• INSTRUCTIONS TO FOLLOW: Tell me how many lines in the data include "never", and keep the reply to that number.

>>>>>

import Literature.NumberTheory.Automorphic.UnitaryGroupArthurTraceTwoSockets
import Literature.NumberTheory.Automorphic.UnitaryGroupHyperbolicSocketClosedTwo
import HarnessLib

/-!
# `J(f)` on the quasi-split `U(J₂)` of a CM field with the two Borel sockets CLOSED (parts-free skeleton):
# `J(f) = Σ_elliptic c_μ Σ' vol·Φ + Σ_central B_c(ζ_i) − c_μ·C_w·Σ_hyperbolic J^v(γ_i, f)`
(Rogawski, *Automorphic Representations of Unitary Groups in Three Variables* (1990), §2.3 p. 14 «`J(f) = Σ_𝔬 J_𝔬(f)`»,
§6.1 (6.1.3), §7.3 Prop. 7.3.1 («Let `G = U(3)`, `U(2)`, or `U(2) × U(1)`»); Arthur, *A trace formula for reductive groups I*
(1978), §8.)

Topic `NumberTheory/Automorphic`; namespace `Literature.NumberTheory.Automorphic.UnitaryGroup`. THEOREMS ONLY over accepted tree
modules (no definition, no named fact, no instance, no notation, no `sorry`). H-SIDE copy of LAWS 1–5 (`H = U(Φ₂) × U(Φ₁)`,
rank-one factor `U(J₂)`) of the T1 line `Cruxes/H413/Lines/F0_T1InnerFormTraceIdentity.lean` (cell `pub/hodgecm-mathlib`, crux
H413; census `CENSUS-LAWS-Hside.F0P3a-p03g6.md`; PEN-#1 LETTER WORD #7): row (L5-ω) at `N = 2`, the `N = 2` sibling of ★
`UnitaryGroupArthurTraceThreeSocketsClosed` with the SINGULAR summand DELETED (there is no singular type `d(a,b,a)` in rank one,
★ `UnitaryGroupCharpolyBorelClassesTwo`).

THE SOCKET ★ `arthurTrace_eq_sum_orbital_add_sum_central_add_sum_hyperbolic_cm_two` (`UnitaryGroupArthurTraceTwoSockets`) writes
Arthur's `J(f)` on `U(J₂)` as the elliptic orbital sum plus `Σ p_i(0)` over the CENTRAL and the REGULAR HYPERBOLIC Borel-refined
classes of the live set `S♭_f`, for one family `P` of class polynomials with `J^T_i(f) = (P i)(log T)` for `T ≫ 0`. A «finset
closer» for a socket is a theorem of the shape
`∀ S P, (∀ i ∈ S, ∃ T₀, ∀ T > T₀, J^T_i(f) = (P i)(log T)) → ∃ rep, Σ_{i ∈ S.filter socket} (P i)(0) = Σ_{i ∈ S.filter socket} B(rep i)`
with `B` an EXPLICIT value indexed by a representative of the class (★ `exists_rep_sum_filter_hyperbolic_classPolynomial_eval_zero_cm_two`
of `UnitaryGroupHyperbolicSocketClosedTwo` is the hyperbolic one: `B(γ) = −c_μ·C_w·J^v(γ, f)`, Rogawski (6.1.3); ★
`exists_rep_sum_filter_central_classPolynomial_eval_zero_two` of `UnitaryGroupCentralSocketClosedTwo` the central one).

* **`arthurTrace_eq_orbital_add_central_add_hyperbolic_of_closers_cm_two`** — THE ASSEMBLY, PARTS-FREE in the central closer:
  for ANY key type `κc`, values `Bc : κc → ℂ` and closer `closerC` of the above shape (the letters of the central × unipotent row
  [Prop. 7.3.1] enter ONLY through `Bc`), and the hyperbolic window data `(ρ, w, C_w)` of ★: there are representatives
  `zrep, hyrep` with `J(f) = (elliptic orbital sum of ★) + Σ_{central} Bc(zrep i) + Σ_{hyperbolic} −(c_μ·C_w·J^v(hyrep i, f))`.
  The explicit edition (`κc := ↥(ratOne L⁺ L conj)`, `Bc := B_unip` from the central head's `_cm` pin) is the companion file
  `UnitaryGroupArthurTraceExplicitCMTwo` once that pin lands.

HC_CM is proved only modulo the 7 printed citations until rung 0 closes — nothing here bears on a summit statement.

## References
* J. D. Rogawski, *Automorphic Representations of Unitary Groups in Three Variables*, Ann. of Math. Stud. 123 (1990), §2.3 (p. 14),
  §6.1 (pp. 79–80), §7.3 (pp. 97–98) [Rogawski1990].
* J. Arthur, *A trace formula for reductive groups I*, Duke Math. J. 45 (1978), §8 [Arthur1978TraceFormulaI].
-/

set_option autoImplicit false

<<<<<
>>>>>

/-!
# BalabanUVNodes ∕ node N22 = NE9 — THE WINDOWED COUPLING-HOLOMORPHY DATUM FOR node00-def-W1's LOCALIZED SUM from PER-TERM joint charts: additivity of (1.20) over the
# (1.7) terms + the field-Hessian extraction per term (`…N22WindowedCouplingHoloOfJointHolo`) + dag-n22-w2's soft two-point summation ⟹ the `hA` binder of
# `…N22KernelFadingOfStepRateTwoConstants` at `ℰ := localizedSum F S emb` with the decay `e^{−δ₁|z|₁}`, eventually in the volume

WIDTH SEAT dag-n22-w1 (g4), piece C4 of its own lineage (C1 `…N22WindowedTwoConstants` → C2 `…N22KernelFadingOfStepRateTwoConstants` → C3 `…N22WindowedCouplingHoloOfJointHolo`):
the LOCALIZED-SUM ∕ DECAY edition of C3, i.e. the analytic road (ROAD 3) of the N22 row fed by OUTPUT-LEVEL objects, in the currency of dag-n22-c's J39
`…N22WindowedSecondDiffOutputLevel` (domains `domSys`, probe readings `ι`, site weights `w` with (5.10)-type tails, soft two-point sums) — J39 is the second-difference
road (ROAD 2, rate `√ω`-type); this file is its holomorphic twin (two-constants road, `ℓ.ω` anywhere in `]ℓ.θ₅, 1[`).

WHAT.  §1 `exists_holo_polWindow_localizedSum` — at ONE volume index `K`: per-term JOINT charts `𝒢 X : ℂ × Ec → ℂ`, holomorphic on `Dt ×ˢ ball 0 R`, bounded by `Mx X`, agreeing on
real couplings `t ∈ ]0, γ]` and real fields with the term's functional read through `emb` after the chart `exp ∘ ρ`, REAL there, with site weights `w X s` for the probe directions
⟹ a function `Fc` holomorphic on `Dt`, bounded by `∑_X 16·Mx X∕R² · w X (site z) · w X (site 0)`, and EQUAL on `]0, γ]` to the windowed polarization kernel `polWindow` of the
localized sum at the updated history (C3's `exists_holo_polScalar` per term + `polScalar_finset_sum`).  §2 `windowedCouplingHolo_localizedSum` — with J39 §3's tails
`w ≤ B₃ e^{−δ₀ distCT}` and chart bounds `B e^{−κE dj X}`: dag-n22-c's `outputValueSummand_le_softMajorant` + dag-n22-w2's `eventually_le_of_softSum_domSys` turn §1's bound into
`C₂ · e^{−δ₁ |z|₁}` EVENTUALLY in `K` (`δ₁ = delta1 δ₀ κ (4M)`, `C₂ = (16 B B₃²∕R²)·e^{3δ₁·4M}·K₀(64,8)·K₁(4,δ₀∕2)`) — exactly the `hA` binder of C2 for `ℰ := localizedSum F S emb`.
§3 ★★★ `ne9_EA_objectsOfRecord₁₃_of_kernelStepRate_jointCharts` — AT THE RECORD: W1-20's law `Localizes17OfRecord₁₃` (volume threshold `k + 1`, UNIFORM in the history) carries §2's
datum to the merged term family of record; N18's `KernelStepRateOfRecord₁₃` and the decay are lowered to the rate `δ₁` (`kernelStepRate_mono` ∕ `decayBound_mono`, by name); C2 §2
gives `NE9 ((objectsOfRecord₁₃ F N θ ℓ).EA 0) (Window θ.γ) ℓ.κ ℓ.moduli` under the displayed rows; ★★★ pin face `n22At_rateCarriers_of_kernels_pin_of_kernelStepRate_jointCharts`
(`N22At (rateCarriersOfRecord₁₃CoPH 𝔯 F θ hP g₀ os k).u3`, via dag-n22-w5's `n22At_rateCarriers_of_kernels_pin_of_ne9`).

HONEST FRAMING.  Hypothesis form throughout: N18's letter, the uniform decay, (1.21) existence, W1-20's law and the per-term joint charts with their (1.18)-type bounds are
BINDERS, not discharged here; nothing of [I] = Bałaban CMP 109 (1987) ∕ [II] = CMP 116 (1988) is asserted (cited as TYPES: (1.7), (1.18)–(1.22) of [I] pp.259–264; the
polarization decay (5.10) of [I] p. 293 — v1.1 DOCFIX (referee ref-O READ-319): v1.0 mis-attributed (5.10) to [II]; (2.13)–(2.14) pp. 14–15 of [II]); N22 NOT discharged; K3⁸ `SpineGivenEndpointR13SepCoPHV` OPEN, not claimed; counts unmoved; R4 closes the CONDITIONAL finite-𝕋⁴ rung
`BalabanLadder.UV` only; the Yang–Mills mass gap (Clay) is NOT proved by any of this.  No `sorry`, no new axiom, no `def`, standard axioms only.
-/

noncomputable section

<<<<<
>>>>>

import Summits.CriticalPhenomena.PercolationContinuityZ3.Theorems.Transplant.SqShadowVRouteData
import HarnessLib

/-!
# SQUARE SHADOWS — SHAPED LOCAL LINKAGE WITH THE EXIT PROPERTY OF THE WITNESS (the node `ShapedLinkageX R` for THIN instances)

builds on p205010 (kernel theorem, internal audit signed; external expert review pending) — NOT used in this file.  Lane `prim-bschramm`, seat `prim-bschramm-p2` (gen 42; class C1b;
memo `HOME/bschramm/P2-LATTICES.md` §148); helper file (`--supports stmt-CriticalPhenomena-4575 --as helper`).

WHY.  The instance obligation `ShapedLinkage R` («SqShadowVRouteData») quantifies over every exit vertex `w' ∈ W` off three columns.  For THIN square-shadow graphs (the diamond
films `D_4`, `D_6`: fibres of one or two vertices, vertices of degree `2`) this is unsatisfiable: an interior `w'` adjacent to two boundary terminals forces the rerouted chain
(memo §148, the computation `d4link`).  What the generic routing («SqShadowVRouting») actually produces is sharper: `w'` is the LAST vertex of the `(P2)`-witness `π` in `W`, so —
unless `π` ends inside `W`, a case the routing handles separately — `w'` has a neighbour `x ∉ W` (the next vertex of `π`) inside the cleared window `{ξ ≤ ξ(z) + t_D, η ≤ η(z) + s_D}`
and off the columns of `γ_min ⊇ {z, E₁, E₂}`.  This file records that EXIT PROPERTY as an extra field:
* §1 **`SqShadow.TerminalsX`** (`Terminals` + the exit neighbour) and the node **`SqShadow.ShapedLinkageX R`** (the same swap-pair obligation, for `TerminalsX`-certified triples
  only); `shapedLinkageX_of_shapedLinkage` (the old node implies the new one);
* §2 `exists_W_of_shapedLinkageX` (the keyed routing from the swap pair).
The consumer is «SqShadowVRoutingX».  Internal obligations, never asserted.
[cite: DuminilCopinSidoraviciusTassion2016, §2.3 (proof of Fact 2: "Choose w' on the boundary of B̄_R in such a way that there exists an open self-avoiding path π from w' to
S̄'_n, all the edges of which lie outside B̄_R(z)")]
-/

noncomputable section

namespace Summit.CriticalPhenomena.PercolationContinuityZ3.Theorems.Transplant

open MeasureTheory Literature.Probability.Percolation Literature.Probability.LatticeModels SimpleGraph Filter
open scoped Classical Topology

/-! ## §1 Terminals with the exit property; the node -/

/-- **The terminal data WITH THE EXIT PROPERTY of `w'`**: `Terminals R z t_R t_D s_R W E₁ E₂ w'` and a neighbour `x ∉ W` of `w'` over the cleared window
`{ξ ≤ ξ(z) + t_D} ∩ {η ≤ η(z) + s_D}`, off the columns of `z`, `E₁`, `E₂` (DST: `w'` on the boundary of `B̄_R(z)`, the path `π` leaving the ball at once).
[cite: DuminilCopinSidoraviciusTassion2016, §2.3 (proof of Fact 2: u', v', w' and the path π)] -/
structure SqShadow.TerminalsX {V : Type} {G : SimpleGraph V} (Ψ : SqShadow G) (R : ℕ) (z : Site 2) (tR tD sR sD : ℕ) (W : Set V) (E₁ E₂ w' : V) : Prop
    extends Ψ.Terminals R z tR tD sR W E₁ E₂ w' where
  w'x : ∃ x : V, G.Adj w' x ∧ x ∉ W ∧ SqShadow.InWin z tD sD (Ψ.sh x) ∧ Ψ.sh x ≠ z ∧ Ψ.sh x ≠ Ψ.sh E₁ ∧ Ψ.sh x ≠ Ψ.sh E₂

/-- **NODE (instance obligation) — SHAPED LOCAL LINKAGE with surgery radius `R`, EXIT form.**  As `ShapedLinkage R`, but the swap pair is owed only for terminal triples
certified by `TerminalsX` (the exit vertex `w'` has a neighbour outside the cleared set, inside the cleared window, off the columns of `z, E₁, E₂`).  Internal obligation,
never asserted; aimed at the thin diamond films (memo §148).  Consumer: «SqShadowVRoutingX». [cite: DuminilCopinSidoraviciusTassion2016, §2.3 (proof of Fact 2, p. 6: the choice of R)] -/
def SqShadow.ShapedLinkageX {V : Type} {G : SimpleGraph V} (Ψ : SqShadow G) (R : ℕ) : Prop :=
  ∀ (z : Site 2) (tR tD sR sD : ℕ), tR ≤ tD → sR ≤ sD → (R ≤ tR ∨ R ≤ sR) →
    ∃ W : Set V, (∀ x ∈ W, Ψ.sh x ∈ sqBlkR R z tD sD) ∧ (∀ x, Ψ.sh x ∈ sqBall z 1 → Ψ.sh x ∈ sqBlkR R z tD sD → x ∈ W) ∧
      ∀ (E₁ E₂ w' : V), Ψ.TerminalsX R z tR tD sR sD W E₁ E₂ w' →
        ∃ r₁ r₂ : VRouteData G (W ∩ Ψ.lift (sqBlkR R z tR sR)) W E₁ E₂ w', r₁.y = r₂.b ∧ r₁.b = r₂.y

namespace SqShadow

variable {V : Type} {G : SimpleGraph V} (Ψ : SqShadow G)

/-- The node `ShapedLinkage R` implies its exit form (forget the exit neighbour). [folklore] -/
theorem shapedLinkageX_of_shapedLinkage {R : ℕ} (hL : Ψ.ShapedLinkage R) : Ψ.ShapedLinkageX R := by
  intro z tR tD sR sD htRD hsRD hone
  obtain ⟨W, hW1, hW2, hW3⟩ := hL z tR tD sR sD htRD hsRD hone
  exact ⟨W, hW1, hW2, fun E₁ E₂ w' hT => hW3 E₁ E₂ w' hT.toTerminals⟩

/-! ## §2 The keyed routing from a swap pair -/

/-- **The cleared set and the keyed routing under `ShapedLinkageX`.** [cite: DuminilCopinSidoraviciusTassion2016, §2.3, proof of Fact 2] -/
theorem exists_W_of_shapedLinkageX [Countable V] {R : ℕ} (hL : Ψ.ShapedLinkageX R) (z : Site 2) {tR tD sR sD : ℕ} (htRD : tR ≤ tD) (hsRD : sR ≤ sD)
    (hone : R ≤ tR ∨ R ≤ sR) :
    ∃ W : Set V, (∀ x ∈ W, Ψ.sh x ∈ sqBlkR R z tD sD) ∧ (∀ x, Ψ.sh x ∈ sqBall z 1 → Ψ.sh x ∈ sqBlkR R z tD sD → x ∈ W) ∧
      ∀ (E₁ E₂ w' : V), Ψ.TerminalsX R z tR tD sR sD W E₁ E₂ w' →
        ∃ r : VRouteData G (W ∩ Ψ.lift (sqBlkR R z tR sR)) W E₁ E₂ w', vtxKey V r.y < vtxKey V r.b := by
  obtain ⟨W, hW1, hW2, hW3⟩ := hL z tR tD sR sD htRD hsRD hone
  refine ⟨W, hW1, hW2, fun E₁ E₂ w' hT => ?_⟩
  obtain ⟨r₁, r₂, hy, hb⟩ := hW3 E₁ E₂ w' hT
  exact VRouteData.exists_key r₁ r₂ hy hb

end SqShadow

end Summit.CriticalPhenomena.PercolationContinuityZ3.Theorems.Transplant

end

<<<<<

• FINISHED TASK: 2